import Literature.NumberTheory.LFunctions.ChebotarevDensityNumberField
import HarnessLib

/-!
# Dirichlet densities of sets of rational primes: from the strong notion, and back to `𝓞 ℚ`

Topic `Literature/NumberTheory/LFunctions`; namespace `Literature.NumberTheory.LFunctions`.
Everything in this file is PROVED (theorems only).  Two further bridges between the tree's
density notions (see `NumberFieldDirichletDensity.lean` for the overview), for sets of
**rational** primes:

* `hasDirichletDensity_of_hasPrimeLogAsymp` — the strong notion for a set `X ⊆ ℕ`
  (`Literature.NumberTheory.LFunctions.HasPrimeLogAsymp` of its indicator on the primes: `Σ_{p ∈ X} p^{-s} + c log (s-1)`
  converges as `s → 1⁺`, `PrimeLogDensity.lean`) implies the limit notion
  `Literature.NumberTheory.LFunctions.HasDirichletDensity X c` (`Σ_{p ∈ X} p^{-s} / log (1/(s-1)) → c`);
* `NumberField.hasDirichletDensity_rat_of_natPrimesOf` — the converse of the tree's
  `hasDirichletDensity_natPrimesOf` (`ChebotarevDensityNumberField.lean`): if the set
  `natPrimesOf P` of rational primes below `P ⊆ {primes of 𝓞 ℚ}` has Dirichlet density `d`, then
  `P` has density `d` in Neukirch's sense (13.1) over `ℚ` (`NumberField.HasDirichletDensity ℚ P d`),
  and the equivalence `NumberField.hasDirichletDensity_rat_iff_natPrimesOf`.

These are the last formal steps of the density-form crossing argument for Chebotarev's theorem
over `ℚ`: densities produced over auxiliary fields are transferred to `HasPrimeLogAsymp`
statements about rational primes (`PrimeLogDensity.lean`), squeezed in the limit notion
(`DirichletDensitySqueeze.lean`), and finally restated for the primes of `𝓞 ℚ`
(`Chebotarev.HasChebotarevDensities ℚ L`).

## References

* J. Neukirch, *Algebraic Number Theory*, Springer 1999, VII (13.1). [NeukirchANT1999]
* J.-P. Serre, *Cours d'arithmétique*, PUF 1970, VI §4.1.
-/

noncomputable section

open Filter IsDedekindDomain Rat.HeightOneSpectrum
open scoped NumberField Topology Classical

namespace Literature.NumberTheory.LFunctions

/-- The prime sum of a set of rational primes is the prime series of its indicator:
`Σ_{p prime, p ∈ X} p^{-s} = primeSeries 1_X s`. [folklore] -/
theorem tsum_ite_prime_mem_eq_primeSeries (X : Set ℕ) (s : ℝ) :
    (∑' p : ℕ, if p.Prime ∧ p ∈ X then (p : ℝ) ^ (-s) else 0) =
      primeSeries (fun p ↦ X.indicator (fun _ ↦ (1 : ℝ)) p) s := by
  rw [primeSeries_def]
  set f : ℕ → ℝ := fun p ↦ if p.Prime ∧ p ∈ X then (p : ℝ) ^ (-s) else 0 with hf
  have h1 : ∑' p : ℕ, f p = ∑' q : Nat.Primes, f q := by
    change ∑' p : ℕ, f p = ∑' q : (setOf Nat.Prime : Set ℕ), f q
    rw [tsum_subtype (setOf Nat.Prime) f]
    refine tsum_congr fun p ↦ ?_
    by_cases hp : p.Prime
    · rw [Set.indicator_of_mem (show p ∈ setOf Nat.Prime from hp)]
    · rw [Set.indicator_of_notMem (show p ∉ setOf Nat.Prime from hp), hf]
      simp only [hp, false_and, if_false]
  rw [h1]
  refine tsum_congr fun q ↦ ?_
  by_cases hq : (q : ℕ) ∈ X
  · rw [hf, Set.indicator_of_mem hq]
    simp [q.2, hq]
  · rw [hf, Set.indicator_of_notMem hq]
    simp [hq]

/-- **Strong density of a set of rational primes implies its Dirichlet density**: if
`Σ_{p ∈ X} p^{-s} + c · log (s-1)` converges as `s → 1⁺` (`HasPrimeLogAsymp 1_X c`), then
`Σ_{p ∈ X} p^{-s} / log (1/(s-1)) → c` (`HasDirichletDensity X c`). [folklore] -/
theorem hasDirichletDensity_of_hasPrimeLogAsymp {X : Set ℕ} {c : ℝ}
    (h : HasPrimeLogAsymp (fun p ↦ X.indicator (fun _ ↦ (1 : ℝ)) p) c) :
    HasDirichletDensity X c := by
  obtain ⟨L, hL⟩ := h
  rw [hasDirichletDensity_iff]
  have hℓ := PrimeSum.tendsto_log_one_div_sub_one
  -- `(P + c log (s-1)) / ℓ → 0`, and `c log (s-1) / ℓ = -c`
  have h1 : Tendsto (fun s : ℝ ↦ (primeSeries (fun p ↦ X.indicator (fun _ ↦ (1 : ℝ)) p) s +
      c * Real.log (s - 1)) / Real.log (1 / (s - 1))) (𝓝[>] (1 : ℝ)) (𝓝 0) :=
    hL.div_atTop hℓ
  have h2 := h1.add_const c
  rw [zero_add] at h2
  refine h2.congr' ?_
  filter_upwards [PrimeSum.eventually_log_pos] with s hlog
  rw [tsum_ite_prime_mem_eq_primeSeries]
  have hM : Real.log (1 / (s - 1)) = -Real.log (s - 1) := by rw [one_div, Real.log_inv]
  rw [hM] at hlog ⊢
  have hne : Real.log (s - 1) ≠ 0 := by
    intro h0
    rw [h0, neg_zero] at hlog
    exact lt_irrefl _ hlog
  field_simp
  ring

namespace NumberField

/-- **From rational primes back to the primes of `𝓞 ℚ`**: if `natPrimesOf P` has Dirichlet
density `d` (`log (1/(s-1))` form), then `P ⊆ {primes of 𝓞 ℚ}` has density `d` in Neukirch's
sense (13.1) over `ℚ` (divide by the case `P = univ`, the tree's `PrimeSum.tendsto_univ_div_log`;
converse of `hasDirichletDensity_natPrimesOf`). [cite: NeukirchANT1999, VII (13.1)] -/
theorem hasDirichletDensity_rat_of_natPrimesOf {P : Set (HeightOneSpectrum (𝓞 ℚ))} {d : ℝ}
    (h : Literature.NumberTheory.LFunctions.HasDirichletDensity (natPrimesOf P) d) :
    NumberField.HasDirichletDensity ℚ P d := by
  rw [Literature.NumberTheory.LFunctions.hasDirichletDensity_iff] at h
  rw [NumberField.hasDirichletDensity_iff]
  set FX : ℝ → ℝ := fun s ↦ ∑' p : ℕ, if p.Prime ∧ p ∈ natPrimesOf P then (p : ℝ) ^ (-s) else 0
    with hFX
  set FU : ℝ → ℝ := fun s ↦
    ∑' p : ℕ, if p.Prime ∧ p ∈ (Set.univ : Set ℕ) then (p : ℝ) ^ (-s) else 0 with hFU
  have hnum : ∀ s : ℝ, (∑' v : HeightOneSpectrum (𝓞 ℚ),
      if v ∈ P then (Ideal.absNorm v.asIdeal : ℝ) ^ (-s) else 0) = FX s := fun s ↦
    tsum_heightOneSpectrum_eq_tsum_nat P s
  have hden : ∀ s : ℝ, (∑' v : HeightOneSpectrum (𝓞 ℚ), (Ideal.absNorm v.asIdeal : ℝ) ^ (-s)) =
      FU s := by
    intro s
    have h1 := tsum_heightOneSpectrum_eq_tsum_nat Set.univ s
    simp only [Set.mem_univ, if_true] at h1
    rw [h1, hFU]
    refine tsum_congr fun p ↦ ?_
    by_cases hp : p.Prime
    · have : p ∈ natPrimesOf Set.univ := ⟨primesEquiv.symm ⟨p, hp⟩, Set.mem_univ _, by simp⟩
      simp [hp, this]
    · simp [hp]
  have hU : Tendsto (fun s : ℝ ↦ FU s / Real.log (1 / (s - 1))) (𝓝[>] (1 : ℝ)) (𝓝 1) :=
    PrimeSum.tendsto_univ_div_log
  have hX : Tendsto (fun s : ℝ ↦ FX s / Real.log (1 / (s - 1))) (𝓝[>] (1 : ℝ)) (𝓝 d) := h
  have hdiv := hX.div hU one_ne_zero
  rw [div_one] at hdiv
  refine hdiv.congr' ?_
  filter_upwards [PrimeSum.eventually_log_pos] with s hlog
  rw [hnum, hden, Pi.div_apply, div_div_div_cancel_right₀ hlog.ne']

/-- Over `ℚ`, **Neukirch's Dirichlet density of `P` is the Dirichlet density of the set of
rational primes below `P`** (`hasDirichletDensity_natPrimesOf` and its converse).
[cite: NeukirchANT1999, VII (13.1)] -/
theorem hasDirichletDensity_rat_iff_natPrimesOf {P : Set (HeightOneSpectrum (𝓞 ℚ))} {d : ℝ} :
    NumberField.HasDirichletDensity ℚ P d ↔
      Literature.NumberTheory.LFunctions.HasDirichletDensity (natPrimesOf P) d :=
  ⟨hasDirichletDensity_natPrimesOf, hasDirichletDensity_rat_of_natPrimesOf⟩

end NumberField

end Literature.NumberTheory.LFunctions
==================================================
Work instructions>
Go through the entries and return each line where the word "else" occurs.

Task answer>
    (∑' p : ℕ, if p.Prime ∧ p ∈ X then (p : ℝ) ^ (-s) else 0) =
  set f : ℕ → ℝ := fun p ↦ if p.Prime ∧ p ∈ X then (p : ℝ) ^ (-s) else 0 with hf
  set FX : ℝ → ℝ := fun s ↦ ∑' p : ℕ, if p.Prime ∧ p ∈ natPrimesOf P then (p : ℝ) ^ (-s) else 0
    ∑' p : ℕ, if p.Prime ∧ p ∈ (Set.univ : Set ℕ) then (p : ℝ) ^ (-s) else 0 with hFU
      if v ∈ P then (Ideal.absNorm v.asIdeal : ℝ) ^ (-s) else 0) = FX s := fun s ↦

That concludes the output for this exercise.